▶ Your assignment:
The listing below holds a line with "flips the checks" and a line with "namespace CSSPhenom". Reproduce those two lines exactly, plus everything between them.

▶ Given records:
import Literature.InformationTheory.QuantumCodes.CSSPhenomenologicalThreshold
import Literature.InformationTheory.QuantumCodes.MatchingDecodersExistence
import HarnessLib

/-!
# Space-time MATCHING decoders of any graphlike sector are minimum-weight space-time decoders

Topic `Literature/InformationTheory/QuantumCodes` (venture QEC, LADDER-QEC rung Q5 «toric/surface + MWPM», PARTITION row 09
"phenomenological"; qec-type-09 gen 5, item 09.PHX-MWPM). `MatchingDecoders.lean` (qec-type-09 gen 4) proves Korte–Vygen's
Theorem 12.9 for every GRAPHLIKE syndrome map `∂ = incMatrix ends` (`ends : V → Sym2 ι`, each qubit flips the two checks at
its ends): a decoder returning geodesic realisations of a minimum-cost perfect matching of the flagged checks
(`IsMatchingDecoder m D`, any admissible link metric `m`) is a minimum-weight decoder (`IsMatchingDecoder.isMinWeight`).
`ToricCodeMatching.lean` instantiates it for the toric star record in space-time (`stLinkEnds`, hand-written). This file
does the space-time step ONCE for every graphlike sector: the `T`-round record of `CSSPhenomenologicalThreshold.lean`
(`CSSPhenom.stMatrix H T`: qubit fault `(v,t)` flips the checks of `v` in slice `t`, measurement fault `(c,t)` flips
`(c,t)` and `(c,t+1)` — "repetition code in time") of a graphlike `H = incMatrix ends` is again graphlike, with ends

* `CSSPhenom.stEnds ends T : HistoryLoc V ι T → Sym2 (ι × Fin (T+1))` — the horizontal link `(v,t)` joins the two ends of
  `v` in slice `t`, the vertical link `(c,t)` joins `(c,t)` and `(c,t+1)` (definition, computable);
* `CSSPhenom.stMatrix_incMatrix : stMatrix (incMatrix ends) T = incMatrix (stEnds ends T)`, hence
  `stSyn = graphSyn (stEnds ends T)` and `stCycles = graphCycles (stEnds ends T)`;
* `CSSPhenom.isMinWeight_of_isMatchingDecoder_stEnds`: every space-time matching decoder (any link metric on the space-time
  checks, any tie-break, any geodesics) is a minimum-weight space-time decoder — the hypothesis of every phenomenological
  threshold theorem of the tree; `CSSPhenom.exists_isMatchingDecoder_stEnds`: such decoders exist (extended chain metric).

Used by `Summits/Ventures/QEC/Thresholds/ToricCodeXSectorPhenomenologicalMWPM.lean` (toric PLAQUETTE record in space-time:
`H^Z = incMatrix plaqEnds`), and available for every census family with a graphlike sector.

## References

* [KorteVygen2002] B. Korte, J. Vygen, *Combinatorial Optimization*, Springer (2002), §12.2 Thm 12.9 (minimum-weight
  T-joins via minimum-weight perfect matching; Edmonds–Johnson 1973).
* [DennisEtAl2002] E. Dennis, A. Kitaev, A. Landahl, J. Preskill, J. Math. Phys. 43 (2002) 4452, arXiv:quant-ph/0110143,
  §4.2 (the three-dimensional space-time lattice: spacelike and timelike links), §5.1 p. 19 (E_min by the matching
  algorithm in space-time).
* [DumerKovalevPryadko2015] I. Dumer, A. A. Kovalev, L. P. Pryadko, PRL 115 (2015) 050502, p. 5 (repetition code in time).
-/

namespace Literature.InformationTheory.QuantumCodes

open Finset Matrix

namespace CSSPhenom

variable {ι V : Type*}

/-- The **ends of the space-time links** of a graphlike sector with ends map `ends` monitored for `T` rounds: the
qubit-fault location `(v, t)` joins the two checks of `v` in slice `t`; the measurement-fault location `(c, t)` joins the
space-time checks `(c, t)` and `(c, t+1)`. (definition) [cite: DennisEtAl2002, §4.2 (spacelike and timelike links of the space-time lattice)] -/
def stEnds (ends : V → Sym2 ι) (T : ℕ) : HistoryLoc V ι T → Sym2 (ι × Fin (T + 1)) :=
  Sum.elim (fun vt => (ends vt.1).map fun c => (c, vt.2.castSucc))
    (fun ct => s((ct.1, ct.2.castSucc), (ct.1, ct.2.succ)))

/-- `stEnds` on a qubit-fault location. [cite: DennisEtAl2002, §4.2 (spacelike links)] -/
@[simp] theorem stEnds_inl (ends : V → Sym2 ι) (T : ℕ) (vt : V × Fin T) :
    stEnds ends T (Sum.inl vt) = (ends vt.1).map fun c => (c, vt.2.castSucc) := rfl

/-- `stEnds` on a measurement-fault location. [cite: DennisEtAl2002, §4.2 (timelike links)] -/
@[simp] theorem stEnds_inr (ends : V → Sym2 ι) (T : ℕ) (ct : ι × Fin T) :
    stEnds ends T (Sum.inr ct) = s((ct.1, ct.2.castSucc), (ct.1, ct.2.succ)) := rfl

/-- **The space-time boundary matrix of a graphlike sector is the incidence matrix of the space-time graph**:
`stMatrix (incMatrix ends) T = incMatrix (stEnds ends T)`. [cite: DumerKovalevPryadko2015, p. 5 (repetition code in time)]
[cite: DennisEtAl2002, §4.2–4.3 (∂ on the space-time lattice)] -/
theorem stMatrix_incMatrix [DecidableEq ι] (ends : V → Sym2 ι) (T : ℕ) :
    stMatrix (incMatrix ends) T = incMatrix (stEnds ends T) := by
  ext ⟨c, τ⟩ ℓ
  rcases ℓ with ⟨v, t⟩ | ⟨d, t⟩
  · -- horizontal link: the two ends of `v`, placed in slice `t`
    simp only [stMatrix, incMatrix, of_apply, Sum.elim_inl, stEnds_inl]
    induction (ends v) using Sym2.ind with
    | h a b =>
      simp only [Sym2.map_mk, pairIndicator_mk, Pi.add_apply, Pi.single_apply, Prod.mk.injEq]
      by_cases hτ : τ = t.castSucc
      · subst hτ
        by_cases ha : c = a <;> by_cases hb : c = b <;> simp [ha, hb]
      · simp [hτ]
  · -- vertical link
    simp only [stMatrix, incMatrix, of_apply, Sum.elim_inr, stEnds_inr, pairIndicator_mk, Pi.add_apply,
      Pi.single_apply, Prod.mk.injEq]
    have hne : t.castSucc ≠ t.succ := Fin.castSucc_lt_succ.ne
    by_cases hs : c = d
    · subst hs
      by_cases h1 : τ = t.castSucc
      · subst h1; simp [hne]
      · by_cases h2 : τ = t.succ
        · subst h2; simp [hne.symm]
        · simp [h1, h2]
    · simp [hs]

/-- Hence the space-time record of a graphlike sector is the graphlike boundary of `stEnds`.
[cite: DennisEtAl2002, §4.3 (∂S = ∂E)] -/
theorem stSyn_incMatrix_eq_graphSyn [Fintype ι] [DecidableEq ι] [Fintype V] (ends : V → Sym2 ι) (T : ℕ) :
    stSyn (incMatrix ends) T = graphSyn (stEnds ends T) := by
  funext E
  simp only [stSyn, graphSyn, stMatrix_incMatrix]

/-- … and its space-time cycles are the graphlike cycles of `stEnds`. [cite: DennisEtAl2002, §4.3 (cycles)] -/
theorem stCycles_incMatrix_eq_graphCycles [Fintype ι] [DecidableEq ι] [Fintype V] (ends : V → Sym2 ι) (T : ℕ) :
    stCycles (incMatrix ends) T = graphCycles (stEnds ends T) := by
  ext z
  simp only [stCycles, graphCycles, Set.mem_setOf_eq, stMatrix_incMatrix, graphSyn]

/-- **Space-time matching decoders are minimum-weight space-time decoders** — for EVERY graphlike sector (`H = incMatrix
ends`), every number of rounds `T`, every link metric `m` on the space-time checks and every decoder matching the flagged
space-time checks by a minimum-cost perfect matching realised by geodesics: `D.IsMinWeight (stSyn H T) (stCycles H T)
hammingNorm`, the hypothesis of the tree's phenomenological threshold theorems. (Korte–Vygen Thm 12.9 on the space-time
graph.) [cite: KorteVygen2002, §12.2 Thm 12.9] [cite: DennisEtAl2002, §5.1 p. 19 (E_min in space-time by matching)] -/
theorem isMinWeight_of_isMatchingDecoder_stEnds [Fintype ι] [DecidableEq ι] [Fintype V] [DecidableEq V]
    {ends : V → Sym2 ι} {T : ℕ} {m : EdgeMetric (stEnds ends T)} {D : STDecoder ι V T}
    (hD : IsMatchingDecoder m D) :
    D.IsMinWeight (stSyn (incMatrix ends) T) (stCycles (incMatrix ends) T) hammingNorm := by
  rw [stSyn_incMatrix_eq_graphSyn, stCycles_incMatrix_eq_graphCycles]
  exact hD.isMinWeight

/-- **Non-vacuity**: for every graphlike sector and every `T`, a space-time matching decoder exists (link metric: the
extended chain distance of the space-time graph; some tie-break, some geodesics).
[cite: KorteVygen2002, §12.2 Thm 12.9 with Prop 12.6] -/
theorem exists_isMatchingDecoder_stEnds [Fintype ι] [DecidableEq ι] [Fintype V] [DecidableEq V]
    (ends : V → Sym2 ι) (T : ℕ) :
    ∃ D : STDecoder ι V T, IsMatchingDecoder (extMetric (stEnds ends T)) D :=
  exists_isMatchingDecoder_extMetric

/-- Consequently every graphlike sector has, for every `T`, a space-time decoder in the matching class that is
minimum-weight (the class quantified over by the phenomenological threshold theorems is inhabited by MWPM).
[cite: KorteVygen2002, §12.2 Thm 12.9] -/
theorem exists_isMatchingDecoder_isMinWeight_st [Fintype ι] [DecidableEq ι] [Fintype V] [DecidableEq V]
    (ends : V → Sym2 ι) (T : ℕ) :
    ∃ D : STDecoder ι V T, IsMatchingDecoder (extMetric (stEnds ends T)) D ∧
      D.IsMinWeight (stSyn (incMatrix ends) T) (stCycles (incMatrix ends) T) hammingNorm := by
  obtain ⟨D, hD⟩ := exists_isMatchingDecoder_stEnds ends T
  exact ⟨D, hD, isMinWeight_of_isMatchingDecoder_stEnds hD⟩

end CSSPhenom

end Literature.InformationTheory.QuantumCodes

--

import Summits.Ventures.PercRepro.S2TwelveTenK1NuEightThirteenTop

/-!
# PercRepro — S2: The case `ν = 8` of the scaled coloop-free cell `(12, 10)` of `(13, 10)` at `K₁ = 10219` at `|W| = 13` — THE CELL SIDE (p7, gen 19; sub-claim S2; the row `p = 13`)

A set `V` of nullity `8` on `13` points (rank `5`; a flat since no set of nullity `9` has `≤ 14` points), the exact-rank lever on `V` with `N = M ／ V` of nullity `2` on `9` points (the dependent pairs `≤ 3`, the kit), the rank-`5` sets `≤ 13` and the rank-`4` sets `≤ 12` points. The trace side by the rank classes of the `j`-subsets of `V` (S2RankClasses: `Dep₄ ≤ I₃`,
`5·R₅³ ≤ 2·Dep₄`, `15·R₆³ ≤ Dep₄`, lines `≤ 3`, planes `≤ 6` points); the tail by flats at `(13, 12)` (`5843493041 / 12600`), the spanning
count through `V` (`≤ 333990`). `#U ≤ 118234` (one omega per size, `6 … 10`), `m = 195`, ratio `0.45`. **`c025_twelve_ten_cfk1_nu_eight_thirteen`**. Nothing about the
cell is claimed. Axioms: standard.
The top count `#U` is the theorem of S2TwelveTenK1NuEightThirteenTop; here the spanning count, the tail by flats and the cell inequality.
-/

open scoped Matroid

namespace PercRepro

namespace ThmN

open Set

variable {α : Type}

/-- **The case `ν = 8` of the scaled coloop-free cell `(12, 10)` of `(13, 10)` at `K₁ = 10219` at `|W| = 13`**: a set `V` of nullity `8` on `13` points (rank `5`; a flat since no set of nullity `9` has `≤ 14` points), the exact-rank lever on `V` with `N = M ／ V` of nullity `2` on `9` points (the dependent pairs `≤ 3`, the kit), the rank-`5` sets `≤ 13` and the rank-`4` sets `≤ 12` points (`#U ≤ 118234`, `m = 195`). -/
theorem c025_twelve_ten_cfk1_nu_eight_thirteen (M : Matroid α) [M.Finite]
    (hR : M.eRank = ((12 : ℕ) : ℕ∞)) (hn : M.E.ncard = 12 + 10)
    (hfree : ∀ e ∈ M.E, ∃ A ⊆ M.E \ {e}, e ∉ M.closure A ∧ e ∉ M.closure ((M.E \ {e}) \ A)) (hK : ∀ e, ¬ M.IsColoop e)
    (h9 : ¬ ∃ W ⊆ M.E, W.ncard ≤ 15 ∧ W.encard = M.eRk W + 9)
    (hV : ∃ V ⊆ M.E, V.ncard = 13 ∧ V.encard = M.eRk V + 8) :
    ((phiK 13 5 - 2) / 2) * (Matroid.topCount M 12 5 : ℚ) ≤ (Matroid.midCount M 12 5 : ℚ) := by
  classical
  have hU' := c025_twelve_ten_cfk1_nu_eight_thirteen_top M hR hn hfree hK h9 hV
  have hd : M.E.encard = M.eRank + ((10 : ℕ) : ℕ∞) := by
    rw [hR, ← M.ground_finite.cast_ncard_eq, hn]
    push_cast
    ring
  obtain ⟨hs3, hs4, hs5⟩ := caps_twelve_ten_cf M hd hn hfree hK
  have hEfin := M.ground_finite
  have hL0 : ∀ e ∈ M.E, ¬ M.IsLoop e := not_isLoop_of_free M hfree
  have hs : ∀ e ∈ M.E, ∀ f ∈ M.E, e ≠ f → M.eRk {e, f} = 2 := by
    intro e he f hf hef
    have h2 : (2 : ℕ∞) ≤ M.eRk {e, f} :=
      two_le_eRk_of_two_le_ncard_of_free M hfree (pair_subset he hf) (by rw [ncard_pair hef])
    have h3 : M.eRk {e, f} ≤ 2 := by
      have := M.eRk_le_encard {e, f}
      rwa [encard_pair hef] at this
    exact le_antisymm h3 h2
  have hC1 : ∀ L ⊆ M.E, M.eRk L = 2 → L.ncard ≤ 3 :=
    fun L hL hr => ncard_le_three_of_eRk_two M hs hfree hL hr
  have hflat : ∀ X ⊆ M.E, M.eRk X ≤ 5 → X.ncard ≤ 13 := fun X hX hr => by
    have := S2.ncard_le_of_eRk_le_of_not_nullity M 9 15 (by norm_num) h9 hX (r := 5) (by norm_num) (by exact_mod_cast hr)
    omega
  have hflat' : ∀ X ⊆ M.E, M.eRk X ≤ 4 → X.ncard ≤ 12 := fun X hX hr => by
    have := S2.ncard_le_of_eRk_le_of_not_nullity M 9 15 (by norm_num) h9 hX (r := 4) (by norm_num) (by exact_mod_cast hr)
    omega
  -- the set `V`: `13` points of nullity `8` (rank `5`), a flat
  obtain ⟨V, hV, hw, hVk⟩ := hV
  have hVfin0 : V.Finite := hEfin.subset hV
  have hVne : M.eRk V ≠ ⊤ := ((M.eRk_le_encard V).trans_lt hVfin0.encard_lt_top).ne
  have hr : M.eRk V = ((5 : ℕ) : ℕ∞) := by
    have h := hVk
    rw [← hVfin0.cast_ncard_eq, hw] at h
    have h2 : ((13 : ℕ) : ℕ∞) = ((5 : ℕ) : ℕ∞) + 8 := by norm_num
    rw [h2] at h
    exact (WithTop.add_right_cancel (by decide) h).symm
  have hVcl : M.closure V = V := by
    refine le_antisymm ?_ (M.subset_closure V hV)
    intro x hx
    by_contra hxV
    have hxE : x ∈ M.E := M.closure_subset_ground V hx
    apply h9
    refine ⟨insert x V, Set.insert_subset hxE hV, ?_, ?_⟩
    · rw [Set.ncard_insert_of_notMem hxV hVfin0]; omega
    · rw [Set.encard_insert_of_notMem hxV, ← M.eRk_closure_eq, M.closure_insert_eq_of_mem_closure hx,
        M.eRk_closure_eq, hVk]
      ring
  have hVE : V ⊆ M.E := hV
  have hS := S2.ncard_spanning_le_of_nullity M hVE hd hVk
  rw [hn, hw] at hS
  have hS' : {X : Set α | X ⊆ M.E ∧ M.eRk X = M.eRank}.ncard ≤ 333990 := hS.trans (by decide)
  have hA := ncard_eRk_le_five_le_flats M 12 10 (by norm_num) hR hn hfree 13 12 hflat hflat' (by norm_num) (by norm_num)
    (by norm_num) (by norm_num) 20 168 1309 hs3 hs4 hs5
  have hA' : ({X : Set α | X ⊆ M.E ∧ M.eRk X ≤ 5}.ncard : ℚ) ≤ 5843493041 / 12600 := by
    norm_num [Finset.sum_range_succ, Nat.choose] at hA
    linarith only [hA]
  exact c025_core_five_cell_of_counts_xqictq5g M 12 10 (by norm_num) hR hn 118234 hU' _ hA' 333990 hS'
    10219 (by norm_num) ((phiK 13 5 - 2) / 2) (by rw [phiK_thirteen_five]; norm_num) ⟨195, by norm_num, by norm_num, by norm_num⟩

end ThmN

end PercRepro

▶ Written answer:
(`CSSPhenom.stMatrix H T`: qubit fault `(v,t)` flips the checks of `v` in slice `t`, measurement fault `(c,t)` flips
`(c,t)` and `(c,t+1)` — "repetition code in time") of a graphlike `H = incMatrix ends` is again graphlike, with ends

* `CSSPhenom.stEnds ends T : HistoryLoc V ι T → Sym2 (ι × Fin (T+1))` — the horizontal link `(v,t)` joins the two ends of
  `v` in slice `t`, the vertical link `(c,t)` joins `(c,t)` and `(c,t+1)` (definition, computable);
* `CSSPhenom.stMatrix_incMatrix : stMatrix (incMatrix ends) T = incMatrix (stEnds ends T)`, hence
  `stSyn = graphSyn (stEnds ends T)` and `stCycles = graphCycles (stEnds ends T)`;
* `CSSPhenom.isMinWeight_of_isMatchingDecoder_stEnds`: every space-time matching decoder (any link metric on the space-time
  checks, any tie-break, any geodesics) is a minimum-weight space-time decoder — the hypothesis of every phenomenological
  threshold theorem of the tree; `CSSPhenom.exists_isMatchingDecoder_stEnds`: such decoders exist (extended chain metric).

Used by `Summits/Ventures/QEC/Thresholds/ToricCodeXSectorPhenomenologicalMWPM.lean` (toric PLAQUETTE record in space-time:
`H^Z = incMatrix plaqEnds`), and available for every census family with a graphlike sector.

## References

* [KorteVygen2002] B. Korte, J. Vygen, *Combinatorial Optimization*, Springer (2002), §12.2 Thm 12.9 (minimum-weight
  T-joins via minimum-weight perfect matching; Edmonds–Johnson 1973).
* [DennisEtAl2002] E. Dennis, A. Kitaev, A. Landahl, J. Preskill, J. Math. Phys. 43 (2002) 4452, arXiv:quant-ph/0110143,
  §4.2 (the three-dimensional space-time lattice: spacelike and timelike links), §5.1 p. 19 (E_min by the matching
  algorithm in space-time).
* [DumerKovalevPryadko2015] I. Dumer, A. A. Kovalev, L. P. Pryadko, PRL 115 (2015) 050502, p. 5 (repetition code in time).
-/

namespace Literature.InformationTheory.QuantumCodes

open Finset Matrix

namespace CSSPhenom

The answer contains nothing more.